**How to complete this task**
Each entry has to be copied exactly, with nothing missed.

**Collection entries**
/-!
# R90-TF · S9 «InnerForm-13.3.6 (c)» — (δ1) `definiteAeRigidity_ofLevels`: (α) WITH §14.6 AT THE DATUM PAID FROM THE GUARDED LEVEL DATUM (`h64 := sec146_of_levels′ Γ₀ …`)
# and the datum's ◇ pins `hmem` ∕ `hmemU` ∕ `hevp` of that cut discharged from ★ (L)
# (Rogawski 1990 §14.5 Thm. 14.5.1 (b) p. 238; §14.6 Thm. 14.6.1 p. 241, p. 242, Thm. 14.6.4 p. 244; §13.3 Thm. 13.3.5 p. 202)

Cell `hodgecm-mathlib`, crux H413 (`stmt-HodgeConjecture-24833`, lane `--supports … --as helper`), route of record `HCCMUnconditional` (no route verbs; count-neutral).
Programme R90-TF (brief `director/R90-BRIEF.v2.md` 1f40d54518340a35), section S9 = InnerForm-13.3.6 (c) (base `R90-IF`); seat R90-IF-p06 (g0).  DEALT BY NAME: R90-IF-plan
(g0) DEAL MAP 2026-09-04T16:51:37Z (4) «p06 = (α) `Theorems/R90S9DefiniteAeRigidityOfDatum.lean` (instantiate ★ p862161 at Γ₀; discharge hm∕hread∕hevp∕hD; leaves EXACTLY the
law binders)», then 22:27:28Z «GO (δ1) `Theorems/R90S9DefiniteAeRigidityOfLevels.lean` = (α) ∘ p04 (g2)'s `sec146_of_levels′` at `gammaSph … X` … so B ED. 4's pay line is ONE
Theorems name over NAMED letters + law sockets».  THIS FILE = ★ (α) `definiteAeRigidity_ofDatum` (p862512) with its (S7∕S9) binder `h64 : Γ₀.thm1461 … → Γ₀.sec146_evp ∧
Γ₀.sec146_partition ∧ Γ₀.thm1464a` PAID by ★ `sec146_of_levels'` (R90-IF-p04 (g2): `hsep` from the guarded level datum, `h1335` from levels, ★ `sec146_of_parts_mem`) AT
`Γ := Γ₀`, and that cut's three DATUM pins discharged from ★ (L) `R90S9InnerFormSec146PacketLaws`: `hmem := exists_memPrime hanis` (law-free), `hmemU := memPrime_unique hanis
hDisj` (modulo the law «in at most one» `APacketsOfRecordDisjointAt Ξ₀ v`, S3∕S4), `hevp := evpRep_iff_evp_of_memPrime hanis hPis` (modulo the law «`πˢ(ξ_v)` ramified a.e.»
`PisSlotsNotSphericalCofinite Ξ₀`, S1∕S4).  REMAINING BINDERS beyond (α)'s: the GUARDED LEVEL DATUM of ★ `sec146_of_levels'` VERBATIM at `Γ₀` (E1∕S10 separation at level —
R90-IF-p04 (g2)'s concrete level datum (b) instantiates it), the two datum laws `hDisj`, `hPis`, and the cut's `htri` (Thm. 13.3.5 trichotomy, S5), `hApkt` (`Π_a(G) = {Π(ξ)}`, S5),
`hmn` (`m_v n_v ≠ 0`, S2) and `hcoeffMem` (the re-cut (CMP) binder — R90-IF-p03 (g2)'s ★ `hcoeffMem_gammaSph_tupleOf` at each `(Π(ξ), ξ)` modulo its named letters).
THEOREMS ONLY (no `def`, no instance, no notation, no named-fact hypothesis, no `sorry`); imports ★ `Theorems` only (FILE B ED. 4 may import THIS file).
HONEST LABEL: HC_CM is proved only modulo the 7 printed citations (2 remaining named inputs: hLiu418 = stmt-HodgeConjecture-24832, h413 = stmt-HodgeConjecture-24833) — until
rung 0 closes.  This file proves NOTHING printed about the §14.6 comparison: it is the PAY-LINE SHAPE of FILE B ED. 4's on-path socket `SocketDefiniteAeRigidityFramedKit`
(S9-R-K (2)) — the (AE-ⅱ) organ «e.v.p. ⟹ Π′(ξ)-membership for the definite inner form» AT THE DATUM OF RECORD, with every DATUM-SIDE pin of the engine discharged in the
kernel and EXACTLY the law binders left, each a fixed Prop over the consumer's `X` (the junction sub-sockets of B ED. 4): (S6) `h51k` = Thm. 14.5.1 (b) in the S6-B KIT SHAPE
(J5: `sock_S9_thm1451b_cm`, payer S6-A `traceGp_eq_sjTot_pinned`; SEAM 8 currying done HERE: `Transfer₀ := fun f′ f => Smooth f′ ∧ Transfer f′ f`, (m1)); (S5∕S8) `h62 h38 hexH
hH61 hvan hvanH` = the ★ `GlobalPacketData` discrete expansions + vanishing classes at `X.G ∕ X.tr ∕ X.trH` (J8); (S7∕S9) `h64` = §14.6 at `Γ₀^{sph}` (p07's ★ `sec146_of_parts_mem`
at the datum: `sock_S9_sec146_cm`); (S5) `Pξ, hA` = «`Π(ξ) ∈ Π_a(G)`» for the packet of record; (S5, J9) `hevpXi` = «`t(Π′(ξ)) = t(Π(ξ))`» read at the kit (`sock_S9_evpXi_cm`).
DISCHARGED HERE (no binder): `π′ := classOfSph P hsph`, `hm` (★ `gammaSph_m'_ne_zero`, anisotropic `H`), `hD` (★ `gammaSph_dSplit`), `hstring` (★ `aeString_of_ae`), `hevp`
(★ α2 `evpRep_of_ae_of_evp_piXiPrime` + `rfl` read-back), `hback` (★ α1 `sgTail_of_ae_of_recordSCD` + ★ `gammaSph_mem'_piXi'_classOfSph`), at the A-PACKET FAMILY OF RECORD
`Ξ₀ := xiPacketFamilyOfRecordSCD … μZ keys (hSCD_of_cmCharIdentityPackageTestSigned … μZ hQS)` (★ F0P3; the record's V6 data `μZ keys` are binders — B fixes the rung-0 Borel
Haar family and Keys data, ★ `exists_isHaarMeasure_gqs_quotient_center` ∕ ★ `exists_keysData_of_keysCaseTwo`).  Scope: FRAMED `H` (`ι T hT`) and `P` `K_c`-spherical (`hsph`,
S9-R-Kc) — the classes `Γ₀^{sph}` carries.  Conclusion = the (S-G) tail of ★ `definiteXiMembership_of_ch14`'s `hRig` for `ξ`, BYTE FOR BYTE.
Proof: ★ `definiteAeRigidityAt_of_parts'` at `Γ := gammaSph … X`, `Transfer := Transfer₀`, the five discharges above.  Axioms TRIO.

[cite: Rogawski1990, §14.5 Thm. 14.5.1 (b) p. 238; §14.6 Thm. 14.6.1 (14.6.1) p. 241, p. 242, Thm. 14.6.4 p. 244; §13.3 Thm. 13.3.5 p. 202, p. 201; §13.6 pp. 208–210; §13.1 Prop. 13.1.3 (d), Prop. 13.1.4 p. 199; §12.2 (2) p. 174; §14.2 p. 233]
[cite: FlathCorvallis1979, Thm. 3] [cite: CartierCorvallis1979, §IV.1 Cor. 4.1]
-/

set_option autoImplicit false
-- the mandated namespace repeats `HodgeConjecture.HodgeConjecture`, as in every `Theorems/*.lean` of this sub-problem
set_option linter.dupNamespace false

**Worked solution**
/-!
# R90-TF · S9 «InnerForm-13.3.6 (c)» — (δ1) `definiteAeRigidity_ofLevels`: (α) WITH §14.6 AT THE DATUM PAID FROM THE GUARDED LEVEL DATUM (`h64 := sec146_of_levels′ Γ₀ …`)
# and the datum's ◇ pins `hmem` ∕ `hmemU` ∕ `hevp` of that cut discharged from ★ (L)
# (Rogawski 1990 §14.5 Thm. 14.5.1 (b) p. 238; §14.6 Thm. 14.6.1 p. 241, p. 242, Thm. 14.6.4 p. 244; §13.3 Thm. 13.3.5 p. 202)

Cell `hodgecm-mathlib`, crux H413 (`stmt-HodgeConjecture-24833`, lane `--supports … --as helper`), route of record `HCCMUnconditional` (no route verbs; count-neutral).
Programme R90-TF (brief `director/R90-BRIEF.v2.md` 1f40d54518340a35), section S9 = InnerForm-13.3.6 (c) (base `R90-IF`); seat R90-IF-p06 (g0).  DEALT BY NAME: R90-IF-plan
(g0) DEAL MAP 2026-09-04T16:51:37Z (4) «p06 = (α) `Theorems/R90S9DefiniteAeRigidityOfDatum.lean` (instantiate ★ p862161 at Γ₀; discharge hm∕hread∕hevp∕hD; leaves EXACTLY the
law binders)», then 22:27:28Z «GO (δ1) `Theorems/R90S9DefiniteAeRigidityOfLevels.lean` = (α) ∘ p04 (g2)'s `sec146_of_levels′` at `gammaSph … X` … so B ED. 4's pay line is ONE
Theorems name over NAMED letters + law sockets».  THIS FILE = ★ (α) `definiteAeRigidity_ofDatum` (p862512) with its (S7∕S9) binder `h64 : Γ₀.thm1461 … → Γ₀.sec146_evp ∧
Γ₀.sec146_partition ∧ Γ₀.thm1464a` PAID by ★ `sec146_of_levels'` (R90-IF-p04 (g2): `hsep` from the guarded level datum, `h1335` from levels, ★ `sec146_of_parts_mem`) AT
`Γ := Γ₀`, and that cut's three DATUM pins discharged from ★ (L) `R90S9InnerFormSec146PacketLaws`: `hmem := exists_memPrime hanis` (law-free), `hmemU := memPrime_unique hanis
hDisj` (modulo the law «in at most one» `APacketsOfRecordDisjointAt Ξ₀ v`, S3∕S4), `hevp := evpRep_iff_evp_of_memPrime hanis hPis` (modulo the law «`πˢ(ξ_v)` ramified a.e.»
`PisSlotsNotSphericalCofinite Ξ₀`, S1∕S4).  REMAINING BINDERS beyond (α)'s: the GUARDED LEVEL DATUM of ★ `sec146_of_levels'` VERBATIM at `Γ₀` (E1∕S10 separation at level —
R90-IF-p04 (g2)'s concrete level datum (b) instantiates it), the two datum laws `hDisj`, `hPis`, and the cut's `htri` (Thm. 13.3.5 trichotomy, S5), `hApkt` (`Π_a(G) = {Π(ξ)}`, S5),
`hmn` (`m_v n_v ≠ 0`, S2) and `hcoeffMem` (the re-cut (CMP) binder — R90-IF-p03 (g2)'s ★ `hcoeffMem_gammaSph_tupleOf` at each `(Π(ξ), ξ)` modulo its named letters).
THEOREMS ONLY (no `def`, no instance, no notation, no named-fact hypothesis, no `sorry`); imports ★ `Theorems` only (FILE B ED. 4 may import THIS file).
HONEST LABEL: HC_CM is proved only modulo the 7 printed citations (2 remaining named inputs: hLiu418 = stmt-HodgeConjecture-24832, h413 = stmt-HodgeConjecture-24833) — until
rung 0 closes.  This file proves NOTHING printed about the §14.6 comparison: it is the PAY-LINE SHAPE of FILE B ED. 4's on-path socket `SocketDefiniteAeRigidityFramedKit`
(S9-R-K (2)) — the (AE-ⅱ) organ «e.v.p. ⟹ Π′(ξ)-membership for the definite inner form» AT THE DATUM OF RECORD, with every DATUM-SIDE pin of the engine discharged in the
kernel and EXACTLY the law binders left, each a fixed Prop over the consumer's `X` (the junction sub-sockets of B ED. 4): (S6) `h51k` = Thm. 14.5.1 (b) in the S6-B KIT SHAPE
(J5: `sock_S9_thm1451b_cm`, payer S6-A `traceGp_eq_sjTot_pinned`; SEAM 8 currying done HERE: `Transfer₀ := fun f′ f => Smooth f′ ∧ Transfer f′ f`, (m1)); (S5∕S8) `h62 h38 hexH
hH61 hvan hvanH` = the ★ `GlobalPacketData` discrete expansions + vanishing classes at `X.G ∕ X.tr ∕ X.trH` (J8); (S7∕S9) `h64` = §14.6 at `Γ₀^{sph}` (p07's ★ `sec146_of_parts_mem`
at the datum: `sock_S9_sec146_cm`); (S5) `Pξ, hA` = «`Π(ξ) ∈ Π_a(G)`» for the packet of record; (S5, J9) `hevpXi` = «`t(Π′(ξ)) = t(Π(ξ))`» read at the kit (`sock_S9_evpXi_cm`).
DISCHARGED HERE (no binder): `π′ := classOfSph P hsph`, `hm` (★ `gammaSph_m'_ne_zero`, anisotropic `H`), `hD` (★ `gammaSph_dSplit`), `hstring` (★ `aeString_of_ae`), `hevp`
(★ α2 `evpRep_of_ae_of_evp_piXiPrime` + `rfl` read-back), `hback` (★ α1 `sgTail_of_ae_of_recordSCD` + ★ `gammaSph_mem'_piXi'_classOfSph`), at the A-PACKET FAMILY OF RECORD
`Ξ₀ := xiPacketFamilyOfRecordSCD … μZ keys (hSCD_of_cmCharIdentityPackageTestSigned … μZ hQS)` (★ F0P3; the record's V6 data `μZ keys` are binders — B fixes the rung-0 Borel
Haar family and Keys data, ★ `exists_isHaarMeasure_gqs_quotient_center` ∕ ★ `exists_keysData_of_keysCaseTwo`).  Scope: FRAMED `H` (`ι T hT`) and `P` `K_c`-spherical (`hsph`,
S9-R-Kc) — the classes `Γ₀^{sph}` carries.  Conclusion = the (S-G) tail of ★ `definiteXiMembership_of_ch14`'s `hRig` for `ξ`, BYTE FOR BYTE.
Proof: ★ `definiteAeRigidityAt_of_parts'` at `Γ := gammaSph … X`, `Transfer := Transfer₀`, the five discharges above.  Axioms TRIO.

[cite: Rogawski1990, §14.5 Thm. 14.5.1 (b) p. 238; §14.6 Thm. 14.6.1 (14.6.1) p. 241, p. 242, Thm. 14.6.4 p. 244; §13.3 Thm. 13.3.5 p. 202, p. 201; §13.6 pp. 208–210; §13.1 Prop. 13.1.3 (d), Prop. 13.1.4 p. 199; §12.2 (2) p. 174; §14.2 p. 233]
[cite: FlathCorvallis1979, Thm. 3] [cite: CartierCorvallis1979, §IV.1 Cor. 4.1]
-/

set_option autoImplicit false
-- the mandated namespace repeats `HodgeConjecture.HodgeConjecture`, as in every `Theorems/*.lean` of this sub-problem
set_option linter.dupNamespace false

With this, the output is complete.